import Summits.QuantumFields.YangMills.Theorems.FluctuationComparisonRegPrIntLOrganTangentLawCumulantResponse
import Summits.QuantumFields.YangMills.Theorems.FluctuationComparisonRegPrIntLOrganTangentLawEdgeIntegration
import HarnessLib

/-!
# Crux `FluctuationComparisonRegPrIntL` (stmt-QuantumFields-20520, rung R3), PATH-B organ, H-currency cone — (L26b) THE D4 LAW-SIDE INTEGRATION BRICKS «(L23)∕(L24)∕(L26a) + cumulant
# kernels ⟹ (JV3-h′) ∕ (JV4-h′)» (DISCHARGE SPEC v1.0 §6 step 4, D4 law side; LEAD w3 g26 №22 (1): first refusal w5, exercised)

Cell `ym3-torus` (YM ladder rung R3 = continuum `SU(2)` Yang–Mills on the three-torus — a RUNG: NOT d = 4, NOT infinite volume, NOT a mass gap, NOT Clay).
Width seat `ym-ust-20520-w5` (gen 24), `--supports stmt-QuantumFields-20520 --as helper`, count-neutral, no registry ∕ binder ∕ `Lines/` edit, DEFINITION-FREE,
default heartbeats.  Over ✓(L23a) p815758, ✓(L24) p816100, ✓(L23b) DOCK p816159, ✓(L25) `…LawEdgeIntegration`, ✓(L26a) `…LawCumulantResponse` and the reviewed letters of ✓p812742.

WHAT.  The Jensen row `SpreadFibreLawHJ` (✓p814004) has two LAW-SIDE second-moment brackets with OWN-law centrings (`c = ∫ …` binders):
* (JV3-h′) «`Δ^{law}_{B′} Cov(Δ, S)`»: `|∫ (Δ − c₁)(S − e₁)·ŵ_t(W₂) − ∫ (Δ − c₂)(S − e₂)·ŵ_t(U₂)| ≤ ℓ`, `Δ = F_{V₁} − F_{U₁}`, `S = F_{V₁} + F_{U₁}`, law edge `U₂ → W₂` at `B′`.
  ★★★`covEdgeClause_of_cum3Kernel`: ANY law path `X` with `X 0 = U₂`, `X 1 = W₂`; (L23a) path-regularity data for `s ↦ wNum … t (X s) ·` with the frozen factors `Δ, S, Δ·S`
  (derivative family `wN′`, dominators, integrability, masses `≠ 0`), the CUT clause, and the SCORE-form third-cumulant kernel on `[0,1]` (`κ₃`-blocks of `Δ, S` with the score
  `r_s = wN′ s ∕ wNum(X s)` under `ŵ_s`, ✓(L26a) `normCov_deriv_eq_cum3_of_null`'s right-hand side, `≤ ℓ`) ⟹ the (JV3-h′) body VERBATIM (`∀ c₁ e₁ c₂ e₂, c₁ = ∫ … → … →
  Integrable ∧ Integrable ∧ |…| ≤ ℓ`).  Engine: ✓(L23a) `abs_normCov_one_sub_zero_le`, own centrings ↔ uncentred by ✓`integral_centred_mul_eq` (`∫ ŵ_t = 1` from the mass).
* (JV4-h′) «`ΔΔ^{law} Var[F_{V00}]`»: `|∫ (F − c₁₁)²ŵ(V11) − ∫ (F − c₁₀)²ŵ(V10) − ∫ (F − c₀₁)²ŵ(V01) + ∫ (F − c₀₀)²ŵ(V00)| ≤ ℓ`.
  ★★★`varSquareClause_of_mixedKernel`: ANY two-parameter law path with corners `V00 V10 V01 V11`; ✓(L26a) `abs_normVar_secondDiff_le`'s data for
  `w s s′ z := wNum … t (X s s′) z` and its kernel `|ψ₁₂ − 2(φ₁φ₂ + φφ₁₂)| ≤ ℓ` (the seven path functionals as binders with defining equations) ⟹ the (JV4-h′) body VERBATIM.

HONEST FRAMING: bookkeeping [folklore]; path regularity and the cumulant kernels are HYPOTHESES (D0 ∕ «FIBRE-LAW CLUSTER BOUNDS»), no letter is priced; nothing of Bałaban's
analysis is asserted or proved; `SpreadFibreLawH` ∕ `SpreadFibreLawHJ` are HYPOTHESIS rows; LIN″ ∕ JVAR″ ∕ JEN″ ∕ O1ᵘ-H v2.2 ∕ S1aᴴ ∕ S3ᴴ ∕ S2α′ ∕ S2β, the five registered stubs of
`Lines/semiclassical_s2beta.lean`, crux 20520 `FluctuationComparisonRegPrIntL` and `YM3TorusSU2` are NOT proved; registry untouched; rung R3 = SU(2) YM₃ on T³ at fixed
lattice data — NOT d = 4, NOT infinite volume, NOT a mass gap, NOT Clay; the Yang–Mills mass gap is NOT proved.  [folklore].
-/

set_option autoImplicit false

* * *

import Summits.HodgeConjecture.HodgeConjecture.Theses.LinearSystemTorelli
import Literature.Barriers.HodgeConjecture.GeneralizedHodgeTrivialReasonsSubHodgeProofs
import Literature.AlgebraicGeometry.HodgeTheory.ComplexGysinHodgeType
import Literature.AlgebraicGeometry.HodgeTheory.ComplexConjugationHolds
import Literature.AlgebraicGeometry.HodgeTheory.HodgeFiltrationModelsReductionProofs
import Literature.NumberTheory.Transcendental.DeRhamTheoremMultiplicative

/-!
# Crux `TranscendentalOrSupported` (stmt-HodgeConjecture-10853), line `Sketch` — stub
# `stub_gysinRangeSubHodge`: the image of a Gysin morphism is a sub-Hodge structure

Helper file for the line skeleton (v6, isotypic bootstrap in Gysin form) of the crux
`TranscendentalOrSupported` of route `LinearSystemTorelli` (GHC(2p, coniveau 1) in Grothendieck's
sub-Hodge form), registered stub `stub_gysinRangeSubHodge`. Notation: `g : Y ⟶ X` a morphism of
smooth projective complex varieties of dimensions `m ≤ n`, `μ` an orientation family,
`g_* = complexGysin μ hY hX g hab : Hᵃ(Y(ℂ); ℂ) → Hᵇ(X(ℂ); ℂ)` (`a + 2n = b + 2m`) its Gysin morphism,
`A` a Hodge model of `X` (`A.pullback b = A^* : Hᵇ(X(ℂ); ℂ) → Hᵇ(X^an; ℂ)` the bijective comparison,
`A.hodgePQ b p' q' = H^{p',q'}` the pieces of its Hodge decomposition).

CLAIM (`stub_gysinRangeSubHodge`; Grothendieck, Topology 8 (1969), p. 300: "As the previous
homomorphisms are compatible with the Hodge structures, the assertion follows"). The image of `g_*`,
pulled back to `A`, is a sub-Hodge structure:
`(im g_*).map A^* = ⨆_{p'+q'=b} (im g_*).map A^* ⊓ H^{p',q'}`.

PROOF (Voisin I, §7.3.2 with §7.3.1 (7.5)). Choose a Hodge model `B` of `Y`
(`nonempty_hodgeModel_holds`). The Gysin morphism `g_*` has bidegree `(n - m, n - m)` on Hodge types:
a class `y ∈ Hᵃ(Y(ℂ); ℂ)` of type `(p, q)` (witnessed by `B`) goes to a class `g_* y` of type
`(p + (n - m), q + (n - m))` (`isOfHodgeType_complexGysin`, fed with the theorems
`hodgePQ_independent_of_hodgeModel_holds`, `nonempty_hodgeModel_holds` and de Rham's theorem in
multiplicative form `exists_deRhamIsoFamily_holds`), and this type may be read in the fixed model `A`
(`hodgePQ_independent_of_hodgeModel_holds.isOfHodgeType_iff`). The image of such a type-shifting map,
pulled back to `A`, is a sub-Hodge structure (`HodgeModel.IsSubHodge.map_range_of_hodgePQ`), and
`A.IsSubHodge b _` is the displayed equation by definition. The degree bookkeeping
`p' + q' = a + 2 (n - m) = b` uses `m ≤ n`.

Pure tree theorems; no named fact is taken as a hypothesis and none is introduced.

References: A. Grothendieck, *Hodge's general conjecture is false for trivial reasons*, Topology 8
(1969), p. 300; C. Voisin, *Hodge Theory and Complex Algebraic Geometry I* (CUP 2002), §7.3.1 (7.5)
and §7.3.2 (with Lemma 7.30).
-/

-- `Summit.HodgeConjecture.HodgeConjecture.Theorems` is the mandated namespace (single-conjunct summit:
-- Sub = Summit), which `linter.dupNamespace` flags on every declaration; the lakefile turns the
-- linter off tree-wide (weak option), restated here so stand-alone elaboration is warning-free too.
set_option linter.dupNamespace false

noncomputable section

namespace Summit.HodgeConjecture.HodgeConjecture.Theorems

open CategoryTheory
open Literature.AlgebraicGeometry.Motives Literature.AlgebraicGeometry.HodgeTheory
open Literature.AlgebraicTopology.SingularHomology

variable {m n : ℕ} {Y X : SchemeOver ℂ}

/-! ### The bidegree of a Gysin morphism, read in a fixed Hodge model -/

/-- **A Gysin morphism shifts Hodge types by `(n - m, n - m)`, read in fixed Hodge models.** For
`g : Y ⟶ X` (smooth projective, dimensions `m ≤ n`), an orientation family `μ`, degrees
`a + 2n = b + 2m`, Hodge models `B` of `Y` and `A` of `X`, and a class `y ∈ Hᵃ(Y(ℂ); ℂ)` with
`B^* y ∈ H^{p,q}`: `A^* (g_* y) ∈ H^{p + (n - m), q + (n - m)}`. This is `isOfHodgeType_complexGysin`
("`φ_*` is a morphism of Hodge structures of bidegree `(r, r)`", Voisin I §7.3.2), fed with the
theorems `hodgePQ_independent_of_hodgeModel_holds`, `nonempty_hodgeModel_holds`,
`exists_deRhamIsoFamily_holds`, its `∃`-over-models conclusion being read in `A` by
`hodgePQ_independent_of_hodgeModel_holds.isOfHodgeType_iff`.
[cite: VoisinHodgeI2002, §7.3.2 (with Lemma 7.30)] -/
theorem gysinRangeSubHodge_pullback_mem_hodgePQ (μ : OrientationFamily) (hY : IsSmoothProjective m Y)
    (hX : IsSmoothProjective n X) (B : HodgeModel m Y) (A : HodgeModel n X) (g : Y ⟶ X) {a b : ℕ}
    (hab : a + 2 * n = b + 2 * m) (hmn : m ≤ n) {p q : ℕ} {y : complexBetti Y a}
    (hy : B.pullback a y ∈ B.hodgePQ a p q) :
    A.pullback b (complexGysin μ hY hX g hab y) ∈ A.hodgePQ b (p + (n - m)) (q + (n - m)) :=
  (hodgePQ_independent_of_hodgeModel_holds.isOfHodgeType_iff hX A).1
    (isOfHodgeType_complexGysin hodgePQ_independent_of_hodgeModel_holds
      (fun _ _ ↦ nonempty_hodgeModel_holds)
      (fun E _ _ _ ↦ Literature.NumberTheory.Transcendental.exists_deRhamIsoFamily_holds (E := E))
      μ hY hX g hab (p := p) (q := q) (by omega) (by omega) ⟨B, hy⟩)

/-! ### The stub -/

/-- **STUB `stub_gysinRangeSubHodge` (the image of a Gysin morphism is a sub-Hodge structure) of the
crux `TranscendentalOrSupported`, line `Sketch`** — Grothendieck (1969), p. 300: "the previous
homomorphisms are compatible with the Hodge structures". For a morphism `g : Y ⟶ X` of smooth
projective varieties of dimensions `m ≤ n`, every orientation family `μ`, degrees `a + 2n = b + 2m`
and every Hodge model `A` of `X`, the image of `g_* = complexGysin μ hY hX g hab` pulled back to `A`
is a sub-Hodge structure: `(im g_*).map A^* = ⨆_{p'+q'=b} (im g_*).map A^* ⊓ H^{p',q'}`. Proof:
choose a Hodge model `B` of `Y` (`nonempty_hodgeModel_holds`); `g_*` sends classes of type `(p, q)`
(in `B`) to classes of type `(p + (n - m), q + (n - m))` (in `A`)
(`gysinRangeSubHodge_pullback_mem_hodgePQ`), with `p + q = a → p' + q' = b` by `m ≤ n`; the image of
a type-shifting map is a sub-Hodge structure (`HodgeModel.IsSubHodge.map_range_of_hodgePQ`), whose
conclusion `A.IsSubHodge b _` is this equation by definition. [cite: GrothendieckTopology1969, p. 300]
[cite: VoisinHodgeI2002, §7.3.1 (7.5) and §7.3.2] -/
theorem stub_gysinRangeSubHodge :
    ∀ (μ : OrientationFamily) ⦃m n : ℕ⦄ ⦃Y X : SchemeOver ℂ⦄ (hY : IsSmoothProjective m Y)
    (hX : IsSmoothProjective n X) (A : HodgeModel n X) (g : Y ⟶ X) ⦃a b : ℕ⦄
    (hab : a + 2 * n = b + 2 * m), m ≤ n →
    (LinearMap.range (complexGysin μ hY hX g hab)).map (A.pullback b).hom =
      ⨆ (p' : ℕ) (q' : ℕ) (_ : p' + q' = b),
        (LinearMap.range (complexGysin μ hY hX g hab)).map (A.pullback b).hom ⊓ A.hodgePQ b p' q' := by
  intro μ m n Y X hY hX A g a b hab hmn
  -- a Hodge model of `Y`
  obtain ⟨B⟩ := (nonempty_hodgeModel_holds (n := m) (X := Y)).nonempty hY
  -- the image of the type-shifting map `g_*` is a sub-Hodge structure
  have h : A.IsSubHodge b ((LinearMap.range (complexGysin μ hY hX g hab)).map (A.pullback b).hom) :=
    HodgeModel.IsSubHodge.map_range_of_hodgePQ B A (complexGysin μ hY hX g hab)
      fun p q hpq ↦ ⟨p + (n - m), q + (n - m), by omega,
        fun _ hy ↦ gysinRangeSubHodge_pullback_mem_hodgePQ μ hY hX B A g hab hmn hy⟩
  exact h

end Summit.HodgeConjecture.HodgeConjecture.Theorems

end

---

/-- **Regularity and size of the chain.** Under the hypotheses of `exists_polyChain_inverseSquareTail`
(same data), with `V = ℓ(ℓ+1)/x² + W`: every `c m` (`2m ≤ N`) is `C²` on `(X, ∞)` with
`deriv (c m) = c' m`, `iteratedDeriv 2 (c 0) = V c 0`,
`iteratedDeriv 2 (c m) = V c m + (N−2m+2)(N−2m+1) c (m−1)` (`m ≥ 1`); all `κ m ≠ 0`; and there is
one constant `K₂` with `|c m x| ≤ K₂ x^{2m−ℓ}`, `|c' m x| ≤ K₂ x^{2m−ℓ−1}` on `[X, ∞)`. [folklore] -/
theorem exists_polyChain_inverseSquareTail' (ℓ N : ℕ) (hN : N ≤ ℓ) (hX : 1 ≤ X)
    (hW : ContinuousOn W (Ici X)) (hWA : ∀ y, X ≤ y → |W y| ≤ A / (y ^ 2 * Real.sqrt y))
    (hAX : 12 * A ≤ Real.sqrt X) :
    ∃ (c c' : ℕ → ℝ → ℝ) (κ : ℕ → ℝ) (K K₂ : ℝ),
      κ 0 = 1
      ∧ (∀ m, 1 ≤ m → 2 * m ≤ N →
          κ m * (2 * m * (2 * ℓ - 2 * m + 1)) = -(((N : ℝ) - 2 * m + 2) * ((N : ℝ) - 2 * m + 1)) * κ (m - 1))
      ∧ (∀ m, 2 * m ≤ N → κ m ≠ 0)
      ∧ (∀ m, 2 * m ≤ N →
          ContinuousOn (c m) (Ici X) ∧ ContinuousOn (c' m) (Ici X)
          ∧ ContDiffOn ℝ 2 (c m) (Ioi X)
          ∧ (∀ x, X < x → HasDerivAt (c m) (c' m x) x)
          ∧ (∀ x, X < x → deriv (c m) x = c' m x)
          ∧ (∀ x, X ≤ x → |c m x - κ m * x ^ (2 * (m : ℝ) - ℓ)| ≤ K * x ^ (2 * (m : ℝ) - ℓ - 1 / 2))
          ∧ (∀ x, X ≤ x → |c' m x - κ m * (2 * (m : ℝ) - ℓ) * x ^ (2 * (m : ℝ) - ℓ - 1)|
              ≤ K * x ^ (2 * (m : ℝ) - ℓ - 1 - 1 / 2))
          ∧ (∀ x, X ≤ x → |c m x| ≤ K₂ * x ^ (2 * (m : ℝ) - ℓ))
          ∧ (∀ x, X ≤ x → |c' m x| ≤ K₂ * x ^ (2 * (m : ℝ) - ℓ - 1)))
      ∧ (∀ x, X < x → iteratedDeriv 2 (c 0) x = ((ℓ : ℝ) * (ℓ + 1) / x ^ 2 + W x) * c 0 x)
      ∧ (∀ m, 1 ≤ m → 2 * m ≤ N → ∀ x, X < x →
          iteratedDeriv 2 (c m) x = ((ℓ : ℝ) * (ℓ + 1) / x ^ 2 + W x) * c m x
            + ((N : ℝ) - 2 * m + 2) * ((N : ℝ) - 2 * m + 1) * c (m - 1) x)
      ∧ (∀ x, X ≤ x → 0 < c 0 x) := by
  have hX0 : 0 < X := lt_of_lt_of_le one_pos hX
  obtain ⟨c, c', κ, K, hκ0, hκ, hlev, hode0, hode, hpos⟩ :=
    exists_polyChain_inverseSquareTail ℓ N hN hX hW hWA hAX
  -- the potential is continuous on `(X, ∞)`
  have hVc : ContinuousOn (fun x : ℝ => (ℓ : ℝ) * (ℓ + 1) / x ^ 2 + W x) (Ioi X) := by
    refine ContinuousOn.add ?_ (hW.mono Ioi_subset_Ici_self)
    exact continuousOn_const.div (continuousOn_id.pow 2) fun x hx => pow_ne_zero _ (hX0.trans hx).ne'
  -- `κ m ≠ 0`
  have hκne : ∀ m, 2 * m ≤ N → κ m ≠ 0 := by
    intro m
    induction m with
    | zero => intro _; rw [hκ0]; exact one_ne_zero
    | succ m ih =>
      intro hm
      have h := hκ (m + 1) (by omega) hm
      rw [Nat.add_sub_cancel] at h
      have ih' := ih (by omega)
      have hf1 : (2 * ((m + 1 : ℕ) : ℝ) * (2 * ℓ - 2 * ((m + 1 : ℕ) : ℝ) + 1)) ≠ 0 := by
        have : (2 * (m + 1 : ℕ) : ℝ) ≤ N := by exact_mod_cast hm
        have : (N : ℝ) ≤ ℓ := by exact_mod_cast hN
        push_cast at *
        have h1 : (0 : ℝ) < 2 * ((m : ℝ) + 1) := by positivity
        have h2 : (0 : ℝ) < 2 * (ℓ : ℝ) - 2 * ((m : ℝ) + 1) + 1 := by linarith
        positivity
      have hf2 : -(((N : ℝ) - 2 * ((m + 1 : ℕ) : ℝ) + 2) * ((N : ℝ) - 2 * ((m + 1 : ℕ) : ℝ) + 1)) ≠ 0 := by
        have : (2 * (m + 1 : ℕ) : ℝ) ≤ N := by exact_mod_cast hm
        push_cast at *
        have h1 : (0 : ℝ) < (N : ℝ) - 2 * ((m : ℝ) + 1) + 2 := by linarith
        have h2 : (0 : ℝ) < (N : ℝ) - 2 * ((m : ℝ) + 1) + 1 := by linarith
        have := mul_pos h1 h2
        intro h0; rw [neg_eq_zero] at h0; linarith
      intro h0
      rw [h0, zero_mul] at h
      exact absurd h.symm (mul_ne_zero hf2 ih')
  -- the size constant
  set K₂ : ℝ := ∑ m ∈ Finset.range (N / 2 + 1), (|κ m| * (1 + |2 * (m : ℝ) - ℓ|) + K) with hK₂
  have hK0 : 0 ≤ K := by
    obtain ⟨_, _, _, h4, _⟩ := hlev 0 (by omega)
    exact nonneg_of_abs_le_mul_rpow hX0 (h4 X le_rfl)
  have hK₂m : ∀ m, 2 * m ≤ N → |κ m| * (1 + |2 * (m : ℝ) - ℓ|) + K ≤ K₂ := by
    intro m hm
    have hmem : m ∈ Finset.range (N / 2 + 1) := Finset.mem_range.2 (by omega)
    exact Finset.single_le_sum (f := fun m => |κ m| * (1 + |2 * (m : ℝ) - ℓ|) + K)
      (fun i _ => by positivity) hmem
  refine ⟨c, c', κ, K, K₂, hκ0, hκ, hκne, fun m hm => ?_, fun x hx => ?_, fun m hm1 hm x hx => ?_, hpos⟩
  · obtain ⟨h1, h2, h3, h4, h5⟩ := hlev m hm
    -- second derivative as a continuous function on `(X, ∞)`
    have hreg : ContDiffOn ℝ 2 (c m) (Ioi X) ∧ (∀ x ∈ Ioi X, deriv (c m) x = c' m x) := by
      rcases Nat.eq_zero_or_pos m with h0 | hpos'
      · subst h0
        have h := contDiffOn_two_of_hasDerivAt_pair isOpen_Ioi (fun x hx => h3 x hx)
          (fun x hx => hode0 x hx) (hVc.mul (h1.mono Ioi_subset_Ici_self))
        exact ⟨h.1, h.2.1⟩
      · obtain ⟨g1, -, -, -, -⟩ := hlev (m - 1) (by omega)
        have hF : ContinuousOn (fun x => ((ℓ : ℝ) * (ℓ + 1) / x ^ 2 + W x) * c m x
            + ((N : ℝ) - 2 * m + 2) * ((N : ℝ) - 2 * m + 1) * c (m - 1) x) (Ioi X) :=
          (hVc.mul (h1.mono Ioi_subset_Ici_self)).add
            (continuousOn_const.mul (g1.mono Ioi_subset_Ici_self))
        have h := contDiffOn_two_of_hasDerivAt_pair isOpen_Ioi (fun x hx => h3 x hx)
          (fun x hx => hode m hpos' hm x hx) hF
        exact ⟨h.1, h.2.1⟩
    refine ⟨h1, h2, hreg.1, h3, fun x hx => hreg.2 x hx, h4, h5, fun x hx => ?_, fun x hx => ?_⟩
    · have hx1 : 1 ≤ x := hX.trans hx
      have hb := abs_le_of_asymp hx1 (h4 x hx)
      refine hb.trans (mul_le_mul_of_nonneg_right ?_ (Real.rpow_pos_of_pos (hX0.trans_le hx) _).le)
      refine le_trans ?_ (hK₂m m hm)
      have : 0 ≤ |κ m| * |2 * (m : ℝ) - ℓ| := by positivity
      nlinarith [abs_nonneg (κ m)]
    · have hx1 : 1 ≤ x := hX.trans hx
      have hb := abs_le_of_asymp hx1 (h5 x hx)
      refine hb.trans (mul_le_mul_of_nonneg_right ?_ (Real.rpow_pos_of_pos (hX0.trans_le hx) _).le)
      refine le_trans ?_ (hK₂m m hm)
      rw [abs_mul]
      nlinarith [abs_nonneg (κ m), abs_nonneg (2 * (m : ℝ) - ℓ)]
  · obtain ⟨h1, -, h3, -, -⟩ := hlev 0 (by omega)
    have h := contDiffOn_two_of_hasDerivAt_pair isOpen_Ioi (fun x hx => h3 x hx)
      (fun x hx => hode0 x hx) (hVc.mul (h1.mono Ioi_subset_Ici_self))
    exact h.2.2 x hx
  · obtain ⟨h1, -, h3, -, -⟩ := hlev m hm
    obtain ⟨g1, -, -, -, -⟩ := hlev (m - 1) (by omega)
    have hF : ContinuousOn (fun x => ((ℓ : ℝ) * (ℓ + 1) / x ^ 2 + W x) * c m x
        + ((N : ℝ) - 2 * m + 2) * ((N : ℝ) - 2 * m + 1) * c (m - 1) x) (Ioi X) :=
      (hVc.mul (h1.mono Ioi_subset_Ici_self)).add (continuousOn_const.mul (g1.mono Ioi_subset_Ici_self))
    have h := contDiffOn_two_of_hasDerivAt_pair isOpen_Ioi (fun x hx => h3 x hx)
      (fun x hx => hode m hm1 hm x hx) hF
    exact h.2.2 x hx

**Work to be completed**
For the material, state how many lines include the string "image"; the answer is that number alone.

**Answer to the problem**
7